Purpose: To examine the magnitude and time course of central epithelial, stromal and total corneal thickness changes during sealed miniscleral contact lens wear and the influence of initial central corneal clearance upon these thickness changes.

Methods: High-resolution OCT images were captured over an 8 h period of miniscleral contact lens wear (using a rotationally symmetric 16.5 mm diameter lens) in 15 young, healthy participants with normal corneae. Corneal thickness data were derived from OCT images using semi-automated image processing techniques over the central 4 mm.

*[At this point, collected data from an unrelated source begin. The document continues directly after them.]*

import Summits.AtomisticToContinuum.Crystallization.Theorems.FrustratedLawDichotomyStrainedPatchHomValueT2SlopeSoundI

/-!
# (I1) slope part J — the SECOND-ORDER REMAINDER CHARGE `rp` of `t2SlopeT2` in `SC` units, WITH THE FLOOR CORRECTION (`…HomValueT2Track` §14b;
# critic row 1674 (B) (I1) docket item 3 `slopeT2_sound`, tenth instalment; 27623 `(H) HomFloor`; decomp-a2c hand-1 g49)

The kit's remainder numerator is the triangular fold `rp = Σ_{k≤l} wt_kl·⌊|ddF_kl|↑ wf_k/SC⌋·wf_l` (`wt = 1, 2`).  With `|δ_k| ≤ wf_k/SC`, `0 ≤ wf ≤ SC` and the
symmetry `ddF_kl = ddF_lk`:  `½ Σ_{k,l<9} |ddF_kl|↑/SC·|δ_k||δ_l| ≤ rp/(2SC²) + 81/(2SC)` — the last term is the inner-floor loss (`≤ wt·wf_l ≤ 2SC` per
ordered pair, `Σ wt = 81`), cf. the FINDING recorded in part I.  No definitions; 0 sorry; standard axioms.  `--supports stmt-AtomisticToContinuum-27623`.
-/

noncomputable section

namespace Summit.AtomisticToContinuum.Crystallization.Theorems.FrustratedLawDichotomyStrainedPatchHomValueT2Kit

open scoped BigOperators
open Finset
open Literature.Analysis.ValidatedNumerics.Numerics

/-- A fold that skips `l < k` is the sum with zero summands there. [formal bookkeeping] -/
theorem foldl_skip_sum (k : ℕ) (T : ℕ → ℤ) (s : ℤ) (n : ℕ) :
    (List.range n).foldl (fun s2 l => if l < k then s2 else s2 + T l) s = s + ∑ l ∈ range n, (if l < k then 0 else T l) := by
  have e : (fun (s2 : ℤ) (l : ℕ) => if l < k then s2 else s2 + T l) = fun s2 l => s2 + (if l < k then 0 else T l) := by
    funext s2 l; split_ifs <;> simp
  rw [e, foldl_add_range]

/-- The kit's triangular double fold is a double sum. [formal bookkeeping] -/
theorem rp_fold_eq (T : ℕ → ℕ → ℤ) :
    (List.range 9).foldl (fun s k => (List.range 9).foldl (fun s2 l => if l < k then s2 else s2 + T k l) s) 0 =
      ∑ k ∈ range 9, ∑ l ∈ range 9, (if l < k then 0 else T k l) := by
  simp only [foldl_skip_sum]
  rw [foldl_add_range, zero_add]

/-- The triangular weights add up to `81`. [arithmetic] -/
theorem sum_wt_eq : ∑ k ∈ range 9, ∑ l ∈ range 9, (if l < k then (0 : ℝ) else (if k = l then (1 : ℝ) else 2)) = 81 := by
  simp only [Finset.sum_range_succ, Finset.sum_range_zero]
  norm_num

/-- ★★ **THE REMAINDER CHARGE WITH THE FLOOR CORRECTION.** [arithmetic + `ddF_symm`] -/
theorem rp_charge_le (Rb : DRec) (a : Fin 3) (wf : Array ℤ) (hwf0 : ∀ k, 0 ≤ wf.getD k 0) (hwf1 : ∀ k, wf.getD k 0 ≤ (SC : ℤ))
    (δ : ℕ → ℝ) (hδ : ∀ k, k < 9 → |δ k| ≤ ((wf.getD k 0 : ℤ) : ℝ) / SC) :
    1 / 2 * ∑ k ∈ range 9, ∑ l ∈ range 9, (((ddF Rb a k l).absHi : ℤ) : ℝ) / SC * (|δ k| * |δ l|) ≤
      (((List.range 9).foldl (fun s k => (List.range 9).foldl (fun s2 l => if l < k then s2 else s2 + (if k = l then 1 else 2) * ((ddF Rb a k l).absHi * wf.getD k 0 / (SC : ℤ)) * wf.getD l 0) s) 0 : ℤ) : ℝ) / (2 * (SC : ℝ) * SC) + 81 / (2 * (SC : ℝ)) := by
  have hS := SC_pos
  have hc0 : ∀ k l, (0 : ℝ) ≤ (((ddF Rb a k l).absHi : ℤ) : ℝ) := fun k l => by exact_mod_cast absHi_nonneg _
  have hv0 : ∀ k, (0 : ℝ) ≤ ((wf.getD k 0 : ℤ) : ℝ) := fun k => by exact_mod_cast hwf0 k
  have hv1 : ∀ k, ((wf.getD k 0 : ℤ) : ℝ) ≤ SC := fun k => by exact_mod_cast hwf1 k
  -- (1) `|δ| ≤ wf/SC`
  have h1 : ∑ k ∈ range 9, ∑ l ∈ range 9, (((ddF Rb a k l).absHi : ℤ) : ℝ) / SC * (|δ k| * |δ l|) ≤ (∑ k ∈ range 9, ∑ l ∈ range 9, (((ddF Rb a k l).absHi : ℤ) : ℝ) * (((wf.getD k 0 : ℤ) : ℝ) * ((wf.getD l 0 : ℤ) : ℝ))) / ((SC : ℝ) * SC * SC) := by
    rw [Finset.sum_div]
    refine Finset.sum_le_sum fun k hk => ?_
    rw [Finset.sum_div]
    refine Finset.sum_le_sum fun l hl => ?_
    have hk9 := Finset.mem_range.1 hk
    have hl9 := Finset.mem_range.1 hl
    have hkl := mul_le_mul (hδ k hk9) (hδ l hl9) (abs_nonneg _) (div_nonneg (hv0 k) hS.le)
    calc (((ddF Rb a k l).absHi : ℤ) : ℝ) / SC * (|δ k| * |δ l|) ≤ (((ddF Rb a k l).absHi : ℤ) : ℝ) / SC * (((wf.getD k 0 : ℤ) : ℝ) / SC * (((wf.getD l 0 : ℤ) : ℝ) / SC)) :=
          mul_le_mul_of_nonneg_left hkl (div_nonneg (hc0 k l) hS.le)
      _ = (((ddF Rb a k l).absHi : ℤ) : ℝ) * (((wf.getD k 0 : ℤ) : ℝ) * ((wf.getD l 0 : ℤ) : ℝ)) / ((SC : ℝ) * SC * SC) := by
          field_simp
  -- (2) symmetrisation onto the triangle
  have h2 : ∑ k ∈ range 9, ∑ l ∈ range 9, (((ddF Rb a k l).absHi : ℤ) : ℝ) * (((wf.getD k 0 : ℤ) : ℝ) * ((wf.getD l 0 : ℤ) : ℝ)) = ∑ k ∈ range 9, ∑ l ∈ range 9, (if l < k then 0 else (if k = l then (1 : ℝ) else 2) * ((((ddF Rb a k l).absHi : ℤ) : ℝ) * (((wf.getD k 0 : ℤ) : ℝ) * ((wf.getD l 0 : ℤ) : ℝ)))) := by
    have TU : ∑ k ∈ range 9, ∑ l ∈ range 9, (if l < k then (((ddF Rb a k l).absHi : ℤ) : ℝ) * (((wf.getD k 0 : ℤ) : ℝ) * ((wf.getD l 0 : ℤ) : ℝ)) else 0) =
        ∑ k ∈ range 9, ∑ l ∈ range 9, (if k < l then (((ddF Rb a k l).absHi : ℤ) : ℝ) * (((wf.getD k 0 : ℤ) : ℝ) * ((wf.getD l 0 : ℤ) : ℝ)) else 0) := by
      rw [Finset.sum_comm]
      refine Finset.sum_congr rfl fun k hk => Finset.sum_congr rfl fun l hl => ?_
      split_ifs with h
      · rw [ddF_symm Rb a (Finset.mem_range.1 hl) (Finset.mem_range.1 hk), mul_comm ((wf.getD l 0 : ℤ) : ℝ) ((wf.getD k 0 : ℤ) : ℝ)]
      · rfl
    have eS : ∑ k ∈ range 9, ∑ l ∈ range 9, (((ddF Rb a k l).absHi : ℤ) : ℝ) * (((wf.getD k 0 : ℤ) : ℝ) * ((wf.getD l 0 : ℤ) : ℝ)) = ∑ k ∈ range 9, ∑ l ∈ range 9, (if l < k then (((ddF Rb a k l).absHi : ℤ) : ℝ) * (((wf.getD k 0 : ℤ) : ℝ) * ((wf.getD l 0 : ℤ) : ℝ)) else 0) +
        ∑ k ∈ range 9, ∑ l ∈ range 9, (if l < k then 0 else (((ddF Rb a k l).absHi : ℤ) : ℝ) * (((wf.getD k 0 : ℤ) : ℝ) * ((wf.getD l 0 : ℤ) : ℝ))) := by
      rw [← Finset.sum_add_distrib]
      refine Finset.sum_congr rfl fun k _ => ?_
      rw [← Finset.sum_add_distrib]
      exact Finset.sum_congr rfl fun l _ => by split_ifs <;> simp
    have eT : ∑ k ∈ range 9, ∑ l ∈ range 9, (if l < k then 0 else (if k = l then (1 : ℝ) else 2) * ((((ddF Rb a k l).absHi : ℤ) : ℝ) * (((wf.getD k 0 : ℤ) : ℝ) * ((wf.getD l 0 : ℤ) : ℝ)))) = ∑ k ∈ range 9, ∑ l ∈ range 9, (if k < l then (((ddF Rb a k l).absHi : ℤ) : ℝ) * (((wf.getD k 0 : ℤ) : ℝ) * ((wf.getD l 0 : ℤ) : ℝ)) else 0) +
        ∑ k ∈ range 9, ∑ l ∈ range 9, (if l < k then 0 else (((ddF Rb a k l).absHi : ℤ) : ℝ) * (((wf.getD k 0 : ℤ) : ℝ) * ((wf.getD l 0 : ℤ) : ℝ))) := by
      rw [← Finset.sum_add_distrib]
      refine Finset.sum_congr rfl fun k _ => ?_
      rw [← Finset.sum_add_distrib]
      refine Finset.sum_congr rfl fun l _ => ?_
      by_cases hlk : l < k
      · have hkl : ¬ k < l := by omega
        simp [hlk, hkl]
      · by_cases hkl : k = l
        · subst hkl; simp
        · have hkl' : k < l := by omega
          simp [hlk, hkl, hkl']
          ring
    rw [eS, eT, TU]
  -- (3) the floor loss, ordered pair by ordered pair
  have h3 : ∑ k ∈ range 9, ∑ l ∈ range 9, (if l < k then 0 else (if k = l then (1 : ℝ) else 2) * ((((ddF Rb a k l).absHi : ℤ) : ℝ) * (((wf.getD k 0 : ℤ) : ℝ) * ((wf.getD l 0 : ℤ) : ℝ)))) ≤ (SC : ℝ) * (((∑ k ∈ range 9, ∑ l ∈ range 9, (if l < k then 0 else (if k = l then 1 else 2) * ((ddF Rb a k l).absHi * wf.getD k 0 / (SC : ℤ)) * wf.getD l 0) : ℤ) : ℝ) + 81 * SC) := by
    rw [← sum_wt_eq, Finset.sum_mul]
    push_cast
    rw [← Finset.sum_add_distrib, Finset.mul_sum]
    refine Finset.sum_le_sum fun k hk => ?_
    rw [Finset.sum_mul, ← Finset.sum_add_distrib, Finset.mul_sum]
    refine Finset.sum_le_sum fun l hl => ?_
    have hF := fdiv_ge_sub_one (x := (ddF Rb a k l).absHi * wf.getD k 0) SCZ_pos
    push_cast at hF
    have a1 : (((ddF Rb a k l).absHi : ℤ) : ℝ) * ((wf.getD k 0 : ℤ) : ℝ) ≤ SC * ((((ddF Rb a k l).absHi * wf.getD k 0 / (SC : ℤ) : ℤ) : ℝ) + 1) := by
      rw [sub_le_iff_le_add, div_le_iff₀ hS] at hF; linarith
    have a2 := mul_le_mul_of_nonneg_right a1 (hv0 l)
    have a3 := mul_le_mul_of_nonneg_left (hv1 l) hS.le
    have a4 : (0 : ℝ) ≤ SC * ((((ddF Rb a k l).absHi * wf.getD k 0 / (SC : ℤ) : ℤ) : ℝ) + 1) * ((wf.getD l 0 : ℤ) : ℝ) :=
      le_trans (mul_nonneg (mul_nonneg (hc0 k l) (hv0 k)) (hv0 l)) a2
    split_ifs with hlk hkl
    · simp
    · subst hkl
      nlinarith [a2, a3, a4, hv0 k, hS]
    · nlinarith [a2, a3, a4, hv0 l, hS]
  -- (4) combine
  rw [rp_fold_eq]
  have h4 : (∑ k ∈ range 9, ∑ l ∈ range 9, (((ddF Rb a k l).absHi : ℤ) : ℝ) * (((wf.getD k 0 : ℤ) : ℝ) * ((wf.getD l 0 : ℤ) : ℝ))) / ((SC : ℝ) * SC * SC) ≤
      ((∑ k ∈ range 9, ∑ l ∈ range 9, (if l < k then 0 else (if k = l then 1 else 2) * ((ddF Rb a k l).absHi * wf.getD k 0 / (SC : ℤ)) * wf.getD l 0) : ℤ) : ℝ) / ((SC : ℝ) * SC) + 81 / SC := by
    rw [h2, div_le_iff₀ (by positivity)]
    refine h3.trans (le_of_eq ?_)
    field_simp
  have e : ((∑ k ∈ range 9, ∑ l ∈ range 9, (if l < k then 0 else (if k = l then 1 else 2) * ((ddF Rb a k l).absHi * wf.getD k 0 / (SC : ℤ)) * wf.getD l 0) : ℤ) : ℝ) /
        (2 * (SC : ℝ) * SC) + 81 / (2 * (SC : ℝ)) =
      1 / 2 * (((∑ k ∈ range 9, ∑ l ∈ range 9, (if l < k then 0 else (if k = l then 1 else 2) * ((ddF Rb a k l).absHi * wf.getD k 0 / (SC : ℤ)) * wf.getD l 0) : ℤ) : ℝ) /
        ((SC : ℝ) * SC) + 81 / SC) := by
    ring
  rw [e]
  linarith [h1, h4]

end Summit.AtomisticToContinuum.Crystallization.Theorems.FrustratedLawDichotomyStrainedPatchHomValueT2Kit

Results: Changes in stromal and total corneal thickness followed a similar pattern throughout lens wear with oedema first detected 15 min after lens insertion (0.47 ± 0.09% increase in stromal and total corneal thickness, both p < 0.01) which peaked after 90 min of lens wear (1.36 ± 0.24% increase in stromal and 1.18 ± 0.20% increase in total corneal thickness, both p < 0.01) and gradually decreased thereafter. Epithelial thickness increased slightly during the first 30 min of lens wear (0.56 ± 0.30% increase, p > 0.05), then rapidly decreased reaching a minimum thickness 480 min after lens insertion (2.38 ± 0.70% decrease, p < 0.05). The maximum total corneal oedema, maximum stromal oedema, and maximum epithelial thinning were not associated with the initial central corneal clearance or the extent of lens settling over the 8 h period (all p > 0.05). Greater initial central corneal clearance resulted in less oxygen concentration reaching the cornea (∼2% less) based on previously published data, which manifested as ∼0.5% more central corneal oedema.

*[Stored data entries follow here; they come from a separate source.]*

import Literature.NumberTheory.Weil1965.ThetaIntegralHermNormSplit
import Literature.NumberTheory.Weil1965.ThetaIntegralGeometricActionAtPlace
import Literature.NumberTheory.Weil1965.ThetaIntegralGeometricActionLocal
import HarnessLib

/-!
# H413 · E-2 · SW2 (iii) — THE SPLIT-PLACE FRAME (binder (SPLIT-v ∘ BRIDGE-v) of the I-CLOSE assembly)

Cell `hodgecm-mathlib`, crux H413 (`stmt-HodgeConjecture-24833`), child line `Cruxes/H413/Lines/F0_E2SiegelWeilWeilRange.lean`,
`StubSW2` (iii); pen sheet `F0/P4/F0P2a-p08/SW2-ICLOSE-ASSEMBLY.v0` §1 (BRIDGE-v) and §2 step (1); outer assembly
`Theorems/H413E2SWIdentityClose` (T2b) of B-p03.  PROOF lane, `--supports stmt-HodgeConjecture-24833 --as helper`.  HC_CM is
proved only modulo the 7 printed citations until rung 0 closes; nothing in this file is about Hodge classes.

THE MATHEMATICS (A. Weil, *Acta Math.* 113 (1965), Chap. V n° 50, pp. 73–74): fix an auxiliary finite place `v` of `F` SPLIT in
`E = F(δ)` (`s² = d = δ²` in `F_v`).  Then `X_A = X_v × X′` (★ `AdelicVector.placeSplitting`), the hermitian norm read at `v` is the
split pairing `(x, y) ↦ x ⬝ᵥ y` in suitable coordinates `β_v` of `X_v` (★ `ThetaIntegralHermNormSplit.exists_splitBeta_adicCompletion`),
and the `v`-member `U(J_V)(F_v) ≅ GL_n(F_v)` of the dual pair acts on `X_v` through `(g, (g⁻¹)ᵀ)` and trivially on `X′`.  This file
PACKAGES these facts as the one existential the outer assembly consumes:

* `map_adeleToLocal_adelicInl_eq_kroneckerGL`, `map_adeleToLocal_adelicInl_inclPlaceAdelic` — `(h ⊗ 1)|_v = h|_v ⊗ 1` and, for the
  `v`-supported `ι_v u` (★ `UnitaryGroupPlaceInclusion.inclPlaceAdelic`), `(ι_v u ⊗ 1)|_v = u ⊗ 1 = kroneckerGL (u, 1)`;
* **`exists_vSupported_realising`** — every `P ∈ GL_n(F_v)` is realised by a `v`-supported `h ∈ U(J_V)(𝔸_F)`: (i) `A_h y = y` on
  `X□(𝔸_F)^{(v)}` (★ `ThetaIntegralGeometricActionLocal.vDiagAct_inclPlaceAdelic_apply_of_mem`), (ii)
  `β_v ((A_h x)_v) = (P (β_v x_v).1, (P⁻¹)ᵀ (β_v x_v).2)` (★ `ThetaIntegralGeometricActionAtPlace.evalAt_vDiagAct_comp` — the
  `v`-component of the geometric action is the local action of `(h ⊗ 1)|_v` — and ★ `ThetaIntegralHermNormSplit.exists_mem_local_of_gl` ∕
  `kroneckerGL_one_mem_pairForm` ∕ `exists_gl_split_intertwine_adicCompletion`);
* **`exists_splitPlaceFrame`** — `∃ β_v`, (E1) `(hNorm x)_v = (β_v x_v).1 ⬝ᵥ (β_v x_v).2` (★ `evalAt_hNorm`), (E2) `β_v` carries Haar
  measure to `c • (Haar ⊗ Haar)`, (E3) = `exists_vSupported_realising` for every `P` (incl. (iii): the `X□(𝔸_F)^{(v)}`-component of
  `placeSplitting⁻¹ (A_h x)` is that of `placeSplitting⁻¹ x`);
* **`map_dualAct_frame_eq`** — INVARIANCE TRANSPORT: `A_h`-invariance of a measure `μ` on `X□(𝔸_F)` (with (i), (ii)) gives the
  `(P, (P⁻¹)ᵀ) × id`-invariance of its image under `e = (β_v × id) ∘ placeSplitting⁻¹` — the `hinv` of
  ★ `H413E2SWIdentityCloseSplit.marginal_eq_smul_marginal_of_dilate_bound` by evaluation on rectangles.

With `e := (β_v × id) ∘ placeSplitting⁻¹ : X□(𝔸_F) ≃ (X_v × Y_v) × X□(𝔸_F)^{(v)}` (★ p807976, ★ p808785
`AdelicVector.placeSplitting_symm_linearMap_of_forall_mem`, `map_prodMap_map_placeSplitting_symm`) the consumer reads (E1) as the
`hNorm`-clause, (E3)(i)+(ii) as `e (A_h x) = ((P, P⁻ᵀ) (e x).1, (e x).2)`, and transports the `U(J_V)(𝔸_F)`-invariance of the fibre
measures to the `GL_n(F_v)`-invariance of their `e`-images (Weil n° 49 Lemme 22 ∕ ★ `SplitPlaceFibreMeasureInvariance`).

References: A. Weil, *Sur la formule de Siegel dans la théorie des groupes classiques*, Acta Math. 113 (1965), Chap. V n° 49
Lemme 22 p. 70, n° 50 pp. 73–74 [Weil1965]; S. Gelbart, J. Rogawski, Invent. Math. 105 (1991), §3.1–§3.2 pp. 454–457
[GelbartRogawski1991]; V. Platonov, A. Rapinchuk, *Algebraic Groups and Number Theory* (1994), §5.1 [PlatonovRapinchuk1994].
-/

set_option autoImplicit false
-- the cell's `Summit.HodgeConjecture.HodgeConjecture.…` namespace repeats the summit name by design (D-0017 layout)
set_option linter.dupNamespace false

noncomputable section

namespace Summit.HodgeConjecture.HodgeConjecture.Cruxes.H413.E2SWSplitPlaceFrame

open scoped Matrix Kronecker NNReal ENNReal
open _root_.MeasureTheory NumberField IsDedekindDomain
open Literature.RepresentationTheory.HeisenbergGroup
open Literature.RepresentationTheory.HeisenbergGroup.SymplecticMatrix
open Literature.NumberTheory.Weil1964 Literature.NumberTheory.Weil1965 Literature.NumberTheory.Weil1965.UnitaryDoubling
open Literature.NumberTheory.Automorphic Literature.NumberTheory.Automorphic.UnitaryGroup
open Literature.NumberTheory.Automorphic.UnitaryGroup.QuadraticCoordinates
open Literature.NumberTheory.GelbartRogawski1991 Literature.NumberTheory.GelbartRogawski1991.UnitaryDualPair
open Literature.NumberTheory.Automorphic.AdelicVector (evalAt evalAt_apply trivialAt placeSplitting single evalAt_single)

variable (F E : Type) [Field F] [NumberField F] [Field E] [NumberField E] [Algebra F E] [Algebra.IsQuadraticExtension F E]
  (c : E ≃ₐ[F] E) {δ : E} (hcδ : c δ = -δ) (hδ : δ ≠ 0) {d : F} (hd : δ * δ = algebraMap F E d)
  (N : ℕ) {n : ℕ} (e : Fin N × Fin 1 ≃ Fin n)
  (TV : Matrix (Fin N) (Fin N) F) (hV : TV.IsSymm) (hVd : IsUnit TV.det)
  (TW : Matrix (Fin 1) (Fin 1) F) (hW : TW.IsSymm) (hWd : IsUnit TW.det)
  (v : HeightOneSpectrum (𝓞 F))

omit [NumberField F] [Algebra.IsQuadraticExtension F E] in
/-- **`(h ⊗ 1)|_v = h|_v ⊗ 1`** as elements of `GL_{N×1}(E ⊗ F_v)`. [cite: GelbartRogawski1991, §3.2 p. 457] -/
theorem map_adeleToLocal_adelicInl_eq_kroneckerGL (h : UnitaryGroup.adelic F E c N (TV.map (algebraMap F E))) :
    Matrix.GeneralLinearGroup.map (adeleToLocal E v)
        ((adelicInl F E c N 1 (TV.map (algebraMap F E)) (TW.map (algebraMap F E)) h :
          adelicPair F E c N 1 (TV.map (algebraMap F E)) (TW.map (algebraMap F E))) : GL (Fin N × Fin 1) (AdeleRing (𝓞 E) E)) =
      kroneckerGL (Matrix.GeneralLinearGroup.map (adeleToLocal E v) (h : GL (Fin N) (AdeleRing (𝓞 E) E)), 1) := by
  refine Units.ext ?_
  rw [coe_kroneckerGL]
  change ((((adelicInl F E c N 1 (TV.map (algebraMap F E)) (TW.map (algebraMap F E)) h :
      adelicPair F E c N 1 (TV.map (algebraMap F E)) (TW.map (algebraMap F E))) : GL (Fin N × Fin 1) (AdeleRing (𝓞 E) E)) :
        Matrix (Fin N × Fin 1) (Fin N × Fin 1) (AdeleRing (𝓞 E) E)).map (adeleToLocal E v)) =
    ((h : GL (Fin N) (AdeleRing (𝓞 E) E)) : Matrix (Fin N) (Fin N) (AdeleRing (𝓞 E) E)).map (adeleToLocal E v) ⊗ₖ
      ((1 : GL (Fin 1) (LocalRing E v)) : Matrix (Fin 1) (Fin 1) (LocalRing E v))
  rw [coe_adelicInl, Units.val_one]
  ext ⟨i, i'⟩ ⟨j, j'⟩
  simp only [Matrix.map_apply, Matrix.kroneckerMap_apply, map_mul, Matrix.one_apply]
  split_ifs <;> simp

omit [Algebra.IsQuadraticExtension F E] in
/-- **`(ι_v u ⊗ 1)|_v = u ⊗ 1`**: the `v`-supported element `ι_v u` read above `v`, tensored with `1`, is the local Kronecker
element `kroneckerGL (u, 1)` (★ `map_adeleToLocal_adelicVal_inclPlaceAdelic`). [cite: PlatonovRapinchuk1994, §5.1] -/
theorem map_adeleToLocal_adelicInl_inclPlaceAdelic (u : localPi E c N (TV.map (algebraMap F E)) v) :
    Matrix.GeneralLinearGroup.map (adeleToLocal E v)
        ((adelicInl F E c N 1 (TV.map (algebraMap F E)) (TW.map (algebraMap F E))
            (inclPlaceAdelic F E c N (TV.map (algebraMap F E)) v u) :
          adelicPair F E c N 1 (TV.map (algebraMap F E)) (TW.map (algebraMap F E))) : GL (Fin N × Fin 1) (AdeleRing (𝓞 E) E)) =
      kroneckerGL (((localPiEquiv E c N (TV.map (algebraMap F E)) v u : «local» E c N (TV.map (algebraMap F E)) v) :
        GL (Fin N) (LocalRing E v)), 1) := by
  rw [map_adeleToLocal_adelicInl_eq_kroneckerGL, ← adelicVal_apply, map_adeleToLocal_adelicVal_inclPlaceAdelic]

Conclusions: Scleral lens induced corneal oedema is stromal in nature. On average, central stromal and total corneal thickness increased rapidly following lens insertion and peaked after 90 min, while central epithelial thickness gradually decreased throughout lens wear consistent with natural diurnal variation. A greater initial central corneal clearance resulted in reduced oxygen delivery to the cornea, which had minimal short-term impact upon healthy eyes, however, minimising central corneal clearance may be important in eyes with reduced endothelial cell function to minimise hypoxic stress.